Saturday , July 20, 2019

A Court Ruling May Affect Acquirers’ Ability to Pass Along Data-Breach Fines to Merchants

A common assumption among merchant acquirers and retailers is that merchants are the ones who ultimately are liable for network fines after a merchant’s data breach. But a recent decision by a federal appellate court that ruled against First Data Corp., the nation’s largest payment processor, sends a message that such assumptions aren’t always valid.

The unanimous June 7 decision by a three-judge panel of the Sixth U.S. Circuit Court of Appeals in Cincinnati involves a Houston-based liquor-store chain, Spec’s Family Partners Ltd., which sued its acquirer, First Data’s First Data Merchant Services unit. Malware on Spec’s payment system in 2012 and 2013 compromised about 550,000 cards, according to court filings and press reports at the time.

Spec’s, which has more than 100 stores across Texas, was found to be out of compliance with the Payment Card Industry data-security standards, according to court documents. Visa Inc. and Mastercard Inc., after getting reports from their card issuers about fraud and card-reissuance expenses stemming from the breach, tallied up those costs and assessed them to the sponsor bank involved, a unit of Citigroup Inc., which in turn passed the bills on to its third-party processor, First Data Merchant Services.

“It’s an important decision … because processors typically are of the view that they can pass on everything from the networks to the merchants,” says payments attorney Boomstein.

FDMS then began withholding the proceeds from routine credit and debit card transactions at Spec’s and placing them in a reserve fund in order to recoup the assessments, commonly called fines in the acquiring industry. Ultimately, they totaled $6.2 million. Spec’s refused to pay the fines and sued FDMS in U.S. District Court in Memphis, Tenn., which issued summary judgment in favor of the retailer.

The appellate court affirmed the district court’s finding that “First Data materially breached the merchant agreement when it diverted funds to reimburse itself for the card-brand assessments,” Senior Judge Deborah L. Cook wrote for the panel.

The dispute centered on various provisions in the merchant contract that FDMS said made Spec’s liable for the assessments. One involved so-called third-party fees and charges. But the lower court, with the appellate court agreeing, said the wording referred “to routine charges associated with card-processing services rather than liability for a data breach,” Cook wrote.

Another provision involved indemnification of the contracting parties for assessments resulting from violations of network rules, and the related issue of so-called consequential damages. Spec’s, even though it was not in compliance with the PCI security standard, argued the contract limited either party from imposing consequential damages on the other.

“The dispute between the parties boils down to whether the card-brand assessments passed down to First Data constituted consequential damages, thus exempting Spec’s from liability,” Cook wrote. “The district court held that they did, and we agree.”

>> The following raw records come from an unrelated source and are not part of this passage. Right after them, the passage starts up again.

import Mathlib
import Literature.Analysis.FluidPDE.VectorCalculus
import Literature.Analysis.FluidPDE.GaussianVortexPlanar
import Literature.Analysis.FluidPDE.WholeSpaceIBP

/-!
# Route `FilamentSkeletonRss` · crux `CoreGluing` (stmt-NavierStokesRegularity-15401) — accretion-mode tools

Line `zero-accretion-selection`.  The rotated Leray profile system is solved modulo the `N`
"accretion modes"
`D y = exp(−s²) · ((1 − exp(−r²)) / r²) • (t × (y − X₀))`, `s = ⟪y − X₀, t⟫`,
`r² = ‖y − X₀‖² − s²`, with `t` the unit tangent of a filament at its stagnation point `X₀`
(a Gaussian-slab Lamb–Oseen swirl about the tangent line; Lean's junk value `0/0 = 0` on the line
`r = 0`).  This file records the four elementary facts about such a mode that the reduction stub
consumes (registered tools stub `stub_accretionModeTools`):

* the junk-valued formula equals the smooth closed form `exp(−s²) · burgersPhi (r²) • (t × (y − X₀))`
  (`burgersPhi ρ = (1 − e^{−ρ})/ρ`, `= 1` at `ρ = 0`; the two sides differ only where `r² = 0`,
  where `‖t × (y − X₀)‖² = r² = 0` by Lagrange's identity);
* the mode is `C^∞` (`burgersPhi` is entire, `s`, `‖y − X₀‖²` are polynomial, `t × ·` is linear);
* the mode is divergence free: `div (φ L) = φ div L + ⟪L, ∇φ⟫` (`divergence_smul_apply`), the
  linear swirl `L y = t × (y − X₀)` is traceless (`⟪e, t × e⟫ = 0`), and `φ` depends on `y` only
  through `s` and `‖y − X₀‖²`, whose derivatives along `t × (y − X₀)` vanish;
* `‖D y‖ ≤ 1`: `‖t × (y − X₀)‖ = r`, `exp(−s²) ≤ 1` and `(1 − e^{−ρ})/√ρ ≤ 1` for `ρ > 0`.
-/

set_option linter.dupNamespace false

noncomputable section

namespace Summit.NavierStokesRegularity.NavierStokesRegularity.Theorems

open Literature.Analysis.FluidPDE
open scoped RealInnerProductSpace

/-! ### Cross-product identities on `ℝ³`

Private copies of `Literature.Analysis.FluidPDE.Tao2016.real_inner_fin3`, `inner_self_cross_right`,
`inner_cross_self_left`, `norm_cross_sq` (`TaoAveragedNondegeneracy.lean`, not imported to keep the
import graph of this summit file free of the Tao-2016 cascade files). -/

/-- The real inner product on `ℝ³` in coordinates. [folklore] -/
private theorem accretion_real_inner_fin3 (a b : EuclideanSpace ℝ (Fin 3)) :
    ⟪a, b⟫ = a 0 * b 0 + a 1 * b 1 + a 2 * b 2 := by
  simp [PiLp.inner_apply, Fin.sum_univ_three, mul_comm]

/-- The three coordinates of `a × b`. [folklore] -/
private theorem accretion_cross_apply (a b : EuclideanSpace ℝ (Fin 3)) :
    cross a b 0 = a 1 * b 2 - a 2 * b 1 ∧ cross a b 1 = a 2 * b 0 - a 0 * b 2 ∧
      cross a b 2 = a 0 * b 1 - a 1 * b 0 := by
  refine ⟨?_, ?_, ?_⟩ <;> simp [cross, cross_apply]

/-- `⟪b, a × b⟫ = 0`. [folklore] -/
private theorem accretion_inner_self_cross_right (a b : EuclideanSpace ℝ (Fin 3)) :
    ⟪b, cross a b⟫ = 0 := by
  obtain ⟨h0, h1, h2⟩ := accretion_cross_apply a b
  rw [accretion_real_inner_fin3, h0, h1, h2]; ring

/-- `⟪a × b, a⟫ = 0`. [folklore] -/
private theorem accretion_inner_cross_self_left (a b : EuclideanSpace ℝ (Fin 3)) :
    ⟪cross a b, a⟫ = 0 := by
  obtain ⟨h0, h1, h2⟩ := accretion_cross_apply a b
  rw [accretion_real_inner_fin3, h0, h1, h2]; ring

/-- Lagrange's identity `‖a × b‖² = ‖a‖² ‖b‖² − ⟪a, b⟫²`. [folklore] -/
private theorem accretion_norm_cross_sq (a b : EuclideanSpace ℝ (Fin 3)) :
    ‖cross a b‖ ^ 2 = ‖a‖ ^ 2 * ‖b‖ ^ 2 - ⟪a, b⟫ ^ 2 := by
  obtain ⟨h0, h1, h2⟩ := accretion_cross_apply a b
  rw [← real_inner_self_eq_norm_sq, ← real_inner_self_eq_norm_sq a, ← real_inner_self_eq_norm_sq b,
    accretion_real_inner_fin3, accretion_real_inner_fin3, accretion_real_inner_fin3,
    accretion_real_inner_fin3, h0, h1, h2]
  ring

/-! ### The accretion mode about a unit tangent `t` through `X₀` -/

/-- The transverse radius squared: for a unit vector `t`, `‖t × v‖² = ‖v‖² − ⟪v, t⟫² = r²`.
[folklore] -/
theorem norm_cross_sq_eq_transverseRadiusSq {t : EuclideanSpace ℝ (Fin 3)} (ht : ‖t‖ = 1)
    (v : EuclideanSpace ℝ (Fin 3)) : ‖cross t v‖ ^ 2 = ‖v‖ ^ 2 - ⟪v, t⟫ ^ 2 := by
  rw [accretion_norm_cross_sq, ht, real_inner_comm]; ring

/-- **(i) Closed form.** The junk-valued accretion mode (`0/0 = 0` on the tangent line `r = 0`)
equals the smooth closed form `exp(−s²) · burgersPhi (r²) • (t × (y − X₀))`: off the line this is
`burgersPhi_of_ne_zero`, on the line `t × (y − X₀) = 0` because `‖t × (y − X₀)‖² = r² = 0`.
[folklore] -/
theorem accretionMode_eq_burgersPhi {t : EuclideanSpace ℝ (Fin 3)} (ht : ‖t‖ = 1)
    (X₀ y : EuclideanSpace ℝ (Fin 3)) :
    (Real.exp (-(⟪y - X₀, t⟫) ^ 2) * ((1 - Real.exp (-(‖y - X₀‖ ^ 2 - ⟪y - X₀, t⟫ ^ 2))) /
        (‖y - X₀‖ ^ 2 - ⟪y - X₀, t⟫ ^ 2))) • cross t (y - X₀) =
      (Real.exp (-(⟪y - X₀, t⟫) ^ 2) * burgersPhi (‖y - X₀‖ ^ 2 - ⟪y - X₀, t⟫ ^ 2)) •
        cross t (y - X₀) := by
  by_cases hρ : ‖y - X₀‖ ^ 2 - ⟪y - X₀, t⟫ ^ 2 = 0
  · have hc : cross t (y - X₀) = 0 := by
      rw [← norm_cross_sq_eq_transverseRadiusSq ht, sq_eq_zero_iff, norm_eq_zero] at hρ
      exact hρ
    rw [hc, smul_zero, smul_zero]
  · rw [burgersPhi_of_ne_zero hρ]

/-- **(ii) Smoothness.** The accretion mode (in closed form) is `C^∞`: `burgersPhi` is smooth
(`contDiff_burgersPhi`), `s = ⟪y − X₀, t⟫` and `‖y − X₀‖²` are smooth, and `t × ·` is the
continuous linear map `crossCLM t`. [folklore] -/
theorem contDiff_accretionMode (t X₀ : EuclideanSpace ℝ (Fin 3)) :
    ContDiff ℝ (⊤ : ℕ∞) (fun y : EuclideanSpace ℝ (Fin 3) =>
      (Real.exp (-(⟪y - X₀, t⟫) ^ 2) * burgersPhi (‖y - X₀‖ ^ 2 - ⟪y - X₀, t⟫ ^ 2)) •
        cross t (y - X₀)) := by
  have hv : ContDiff ℝ (⊤ : ℕ∞) (fun y : EuclideanSpace ℝ (Fin 3) => y - X₀) :=
    contDiff_id.sub contDiff_const
  have hs : ContDiff ℝ (⊤ : ℕ∞) (fun y : EuclideanSpace ℝ (Fin 3) => ⟪y - X₀, t⟫) :=
    hv.inner ℝ contDiff_const
  have hq : ContDiff ℝ (⊤ : ℕ∞) (fun y : EuclideanSpace ℝ (Fin 3) => ‖y - X₀‖ ^ 2) := hv.norm_sq ℝ
  exact ((Real.contDiff_exp.comp (hs.pow 2).neg).mul
    (contDiff_burgersPhi.comp (hq.sub (hs.pow 2)))).smul ((crossCLM t).contDiff.comp hv)

/-- The swirl `y ↦ t × (y − X₀)` is affine with linear part `crossCLM t`. [folklore] -/
theorem hasFDerivAt_cross_sub_const (t X₀ y : EuclideanSpace ℝ (Fin 3)) :
    HasFDerivAt (fun y : EuclideanSpace ℝ (Fin 3) => cross t (y - X₀)) (crossCLM t) y := by
  have h : (fun y : EuclideanSpace ℝ (Fin 3) => cross t (y - X₀)) =
      fun y => crossCLM t y - crossCLM t X₀ := by
    funext y; rw [← map_sub]; rfl
  rw [h]
  exact (crossCLM t).hasFDerivAt.sub_const _

/-- The swirl `y ↦ t × (y − X₀)` is divergence free: its derivative `h ↦ t × h` is skew, so its
trace `∑ᵢ ⟪eᵢ, t × eᵢ⟫` vanishes termwise. [folklore] -/
theorem divergence_cross_sub_const (t X₀ y : EuclideanSpace ℝ (Fin 3)) :
    VectorCalculus.divergence (fun y : EuclideanSpace ℝ (Fin 3) => cross t (y - X₀)) y = 0 := by
  rw [divergence_eq_sum_inner_fderiv (EuclideanSpace.basisFun (Fin 3) ℝ),
    (hasFDerivAt_cross_sub_const t X₀ y).fderiv]
  refine Finset.sum_eq_zero fun i _ => ?_
  rw [crossCLM_apply]
  exact accretion_inner_self_cross_right _ _

/-- The scalar amplitude `φ(y) = exp(−s²) · burgersPhi (‖y − X₀‖² − s²)`, `s = ⟪y − X₀, t⟫`, has
zero derivative along the swirl direction `t × (y − X₀)`: `φ` factors through
`y ↦ (s, ‖y − X₀‖²)`, whose derivative `h ↦ (⟪h, t⟫, 2⟪y − X₀, h⟫)` kills `t × (y − X₀)`
(`⟪t × v, t⟫ = 0`, `⟪v, t × v⟫ = 0`). [folklore] -/
theorem fderiv_accretionAmplitude_cross (t X₀ y : EuclideanSpace ℝ (Fin 3)) :
    fderiv ℝ (fun y : EuclideanSpace ℝ (Fin 3) =>
      Real.exp (-(⟪y - X₀, t⟫) ^ 2) * burgersPhi (‖y - X₀‖ ^ 2 - ⟪y - X₀, t⟫ ^ 2)) y
        (cross t (y - X₀)) = 0 := by
  set F : ℝ × ℝ → ℝ := fun p => Real.exp (-(p.1) ^ 2) * burgersPhi (p.2 - p.1 ^ 2) with hF
  have hFd : Differentiable ℝ F :=
    (Real.differentiable_exp.comp (differentiable_fst.pow 2).neg).mul
      (((contDiff_burgersPhi (n := 1)).differentiable one_ne_zero).comp
        (differentiable_snd.sub (differentiable_fst.pow 2)))
  have hv : HasFDerivAt (fun y : EuclideanSpace ℝ (Fin 3) => y - X₀)
      (ContinuousLinearMap.id ℝ (EuclideanSpace ℝ (Fin 3))) y :=
    (hasFDerivAt_id y).sub_const X₀
  obtain ⟨ψ', hψ, h0⟩ : ∃ ψ' : EuclideanSpace ℝ (Fin 3) →L[ℝ] ℝ × ℝ,
      HasFDerivAt (fun y : EuclideanSpace ℝ (Fin 3) => (⟪y - X₀, t⟫, ‖y - X₀‖ ^ 2)) ψ' y ∧
        ψ' (cross t (y - X₀)) = 0 :=
    ⟨_, (hv.inner ℝ (hasFDerivAt_const t y)).prodMk hv.norm_sq, by
      simp only [ContinuousLinearMap.prod_apply, Prod.mk_eq_zero, ContinuousLinearMap.coe_comp,
        Function.comp_apply, fderivInnerCLM_apply, ContinuousLinearMap.coe_id', id_eq,
        zero_apply, inner_zero_right, add_zero, FunLike.coe_smul,
        Pi.smul_apply, innerSL_apply_apply, accretion_inner_cross_self_left,
        accretion_inner_self_cross_right, smul_zero, and_self]⟩
  have hφ : HasFDerivAt (fun y : EuclideanSpace ℝ (Fin 3) =>
      Real.exp (-(⟪y - X₀, t⟫) ^ 2) * burgersPhi (‖y - X₀‖ ^ 2 - ⟪y - X₀, t⟫ ^ 2))
      ((fderiv ℝ F (⟪y - X₀, t⟫, ‖y - X₀‖ ^ 2)).comp ψ') y :=
    (hFd _).hasFDerivAt.comp y hψ
  rw [hφ.fderiv, ContinuousLinearMap.comp_apply, h0, map_zero]

/-- **(iii) Divergence free.** `div (φ L) = φ div L + ⟪L, ∇φ⟫ = φ · 0 + Dφ (t × (y − X₀)) = 0`
(`divergence_smul_apply`, `divergence_cross_sub_const`, `fderiv_accretionAmplitude_cross`).
[folklore] -/
theorem isDivFree_accretionMode (t X₀ : EuclideanSpace ℝ (Fin 3)) :
    VectorCalculus.IsDivFree (fun y : EuclideanSpace ℝ (Fin 3) =>
      (Real.exp (-(⟪y - X₀, t⟫) ^ 2) * burgersPhi (‖y - X₀‖ ^ 2 - ⟪y - X₀, t⟫ ^ 2)) •
        cross t (y - X₀)) := by
  intro y
  have hθ : Differentiable ℝ (fun y : EuclideanSpace ℝ (Fin 3) =>
      Real.exp (-(⟪y - X₀, t⟫) ^ 2) * burgersPhi (‖y - X₀‖ ^ 2 - ⟪y - X₀, t⟫ ^ 2)) := by
    have hv : Differentiable ℝ (fun y : EuclideanSpace ℝ (Fin 3) => y - X₀) :=
      differentiable_id.sub_const X₀
    have hs : Differentiable ℝ (fun y : EuclideanSpace ℝ (Fin 3) => ⟪y - X₀, t⟫) :=
      hv.inner ℝ (differentiable_const t)
    have hq : Differentiable ℝ (fun y : EuclideanSpace ℝ (Fin 3) => ‖y - X₀‖ ^ 2) := hv.norm_sq ℝ
    exact (Real.differentiable_exp.comp (hs.pow 2).neg).mul
      (((contDiff_burgersPhi (n := 1)).differentiable one_ne_zero).comp (hq.sub (hs.pow 2)))
  rw [divergence_smul_apply (hθ y) (hasFDerivAt_cross_sub_const t X₀ y).differentiableAt,
    divergence_cross_sub_const, mul_zero, zero_add, real_inner_comm, gradient,
    InnerProductSpace.toDual_symm_apply]
  exact fderiv_accretionAmplitude_cross t X₀ y

/-- **(iv) Unit bound.** `‖D y‖ ≤ 1`: with `ρ = r² = ‖t × (y − X₀)‖²`, either `ρ = 0` (then
`t × (y − X₀) = 0`) or `‖D y‖ = exp(−s²) · (1 − e^{−ρ})/ρ · √ρ ≤ (1 − e^{−ρ})/√ρ ≤ 1`, using
`1 − e^{−ρ} ≤ min(ρ, 1) ≤ √ρ`. [folklore] -/
theorem norm_accretionMode_le_one {t : EuclideanSpace ℝ (Fin 3)} (ht : ‖t‖ = 1)
    (X₀ y : EuclideanSpace ℝ (Fin 3)) :
    ‖(Real.exp (-(⟪y - X₀, t⟫) ^ 2) * burgersPhi (‖y - X₀‖ ^ 2 - ⟪y - X₀, t⟫ ^ 2)) •
        cross t (y - X₀)‖ ≤ 1 := by
  have hρ := norm_cross_sq_eq_transverseRadiusSq ht (y - X₀)
  set ρ := ‖y - X₀‖ ^ 2 - ⟪y - X₀, t⟫ ^ 2 with hρdef
  have hρ0 : 0 ≤ ρ := hρ ▸ sq_nonneg _
  rw [norm_smul, Real.norm_eq_abs,
    abs_of_nonneg (mul_nonneg (Real.exp_pos _).le (burgersPhi_pos _).le)]
  rcases hρ0.eq_or_lt with h0 | hpos
  · have hc : cross t (y - X₀) = 0 := by
      rw [← h0, sq_eq_zero_iff, norm_eq_zero] at hρ
      exact hρ
    rw [hc, norm_zero, mul_zero]
    exact zero_le_one
  · have hcross : ‖cross t (y - X₀)‖ = Real.sqrt ρ := by
      rw [← hρ, Real.sqrt_sq (norm_nonneg _)]
    rw [hcross, burgersPhi_of_ne_zero hpos.ne']
    have h1 : Real.exp (-(⟪y - X₀, t⟫) ^ 2) ≤ 1 :=
      Real.exp_le_one_iff.mpr (neg_nonpos.mpr (sq_nonneg _))
    have h3 : 0 ≤ 1 - Real.exp (-ρ) := by
      have := Real.exp_le_one_iff.mpr (neg_nonpos.mpr hρ0)
      linarith
    have h2 : 1 - Real.exp (-ρ) ≤ Real.sqrt ρ := by
      apply Real.le_sqrt_of_sq_le
      have h4 : 1 - Real.exp (-ρ) ≤ ρ := by linarith [Real.add_one_le_exp (-ρ)]
      have h5 : 1 - Real.exp (-ρ) ≤ 1 := by linarith [Real.exp_pos (-ρ)]
      nlinarith
    calc Real.exp (-(⟪y - X₀, t⟫) ^ 2) * ((1 - Real.exp (-ρ)) / ρ) * Real.sqrt ρ
        ≤ 1 * ((1 - Real.exp (-ρ)) / ρ) * Real.sqrt ρ := by gcongr
      _ = (1 - Real.exp (-ρ)) * Real.sqrt ρ / ρ := by ring
      _ ≤ Real.sqrt ρ * Real.sqrt ρ / ρ := by gcongr
      _ = 1 := by rw [Real.mul_self_sqrt hρ0, div_self hpos.ne']

/-- Registered tools stub of crux stmt-NavierStokesRegularity-15401, line `zero-accretion-selection`
(`stub_accretionModeTools`): for a unit tangent `t`, a base point `X₀` and the accretion mode `D`
given by the junk-valued formula, (i) `D` equals the smooth `burgersPhi` closed form, (ii) `D` is
`C^∞`, (iii) `div D = 0`, (iv) `‖D y‖ ≤ 1`. [folklore] -/
theorem stub_accretionModeTools : ∀ (t X₀ : EuclideanSpace ℝ (Fin 3))
    (D : EuclideanSpace ℝ (Fin 3) → EuclideanSpace ℝ (Fin 3)), ‖t‖ = 1 →
    (∀ y, D y = (Real.exp (-(inner ℝ (y - X₀) t) ^ 2) *
      ((1 - Real.exp (-(‖y - X₀‖ ^ 2 - inner ℝ (y - X₀) t ^ 2))) /
        (‖y - X₀‖ ^ 2 - inner ℝ (y - X₀) t ^ 2))) • Literature.Analysis.FluidPDE.cross t (y - X₀)) →
    (∀ y, D y = (Real.exp (-(inner ℝ (y - X₀) t) ^ 2) *
      Literature.Analysis.FluidPDE.burgersPhi (‖y - X₀‖ ^ 2 - inner ℝ (y - X₀) t ^ 2)) •
        Literature.Analysis.FluidPDE.cross t (y - X₀)) ∧ ContDiff ℝ (⊤ : ℕ∞) D ∧
    Literature.Analysis.FluidPDE.VectorCalculus.IsDivFree D ∧ (∀ y, ‖D y‖ ≤ 1) := by
  intro t X₀ D ht hD
  have hD' : ∀ y, D y = (Real.exp (-(⟪y - X₀, t⟫) ^ 2) *
      burgersPhi (‖y - X₀‖ ^ 2 - ⟪y - X₀, t⟫ ^ 2)) • cross t (y - X₀) := fun y =>
    (hD y).trans (accretionMode_eq_burgersPhi ht X₀ y)
  have hDf : D = fun y => (Real.exp (-(⟪y - X₀, t⟫) ^ 2) *
      burgersPhi (‖y - X₀‖ ^ 2 - ⟪y - X₀, t⟫ ^ 2)) • cross t (y - X₀) := funext hD'
  refine ⟨hD', ?_, ?_, fun y => ?_⟩
  · rw [hDf]; exact contDiff_accretionMode t X₀
  · rw [hDf]; exact isDivFree_accretionMode t X₀
  · rw [hD' y]; exact norm_accretionMode_le_one ht X₀ y

end Summit.NavierStokesRegularity.NavierStokesRegularity.Theorems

First Data’s options now include appealing to the full Sixth Circuit. A spokesperson for the Atlanta-based processor, which has a $22 billion deal to be acquired by Fiserv Inc., did not respond to a Digital Transactions News request for comment. A Spec’s executive also did not reply to an email requesting comment.

The Sixth Circuit’s decision is binding only in the court’s jurisdiction—Tennessee, Kentucky, Ohio, and Michigan. Still, the ruling could induce acquirers and merchants nationally to take a closer look at how merchant contracts assign liability for data breaches and other network assessments.

“It’s an important decision on those grounds because processors typically are of the view that they can pass on everything from the networks to the merchants,” says attorney Anita Boomstein, who represents merchants as a partner and chairperson of the global payments practice at Manatt, Phelps & Phillips LLP in New York. “The court is saying that’s not necessarily the case. It depends on the wording of the agreement.”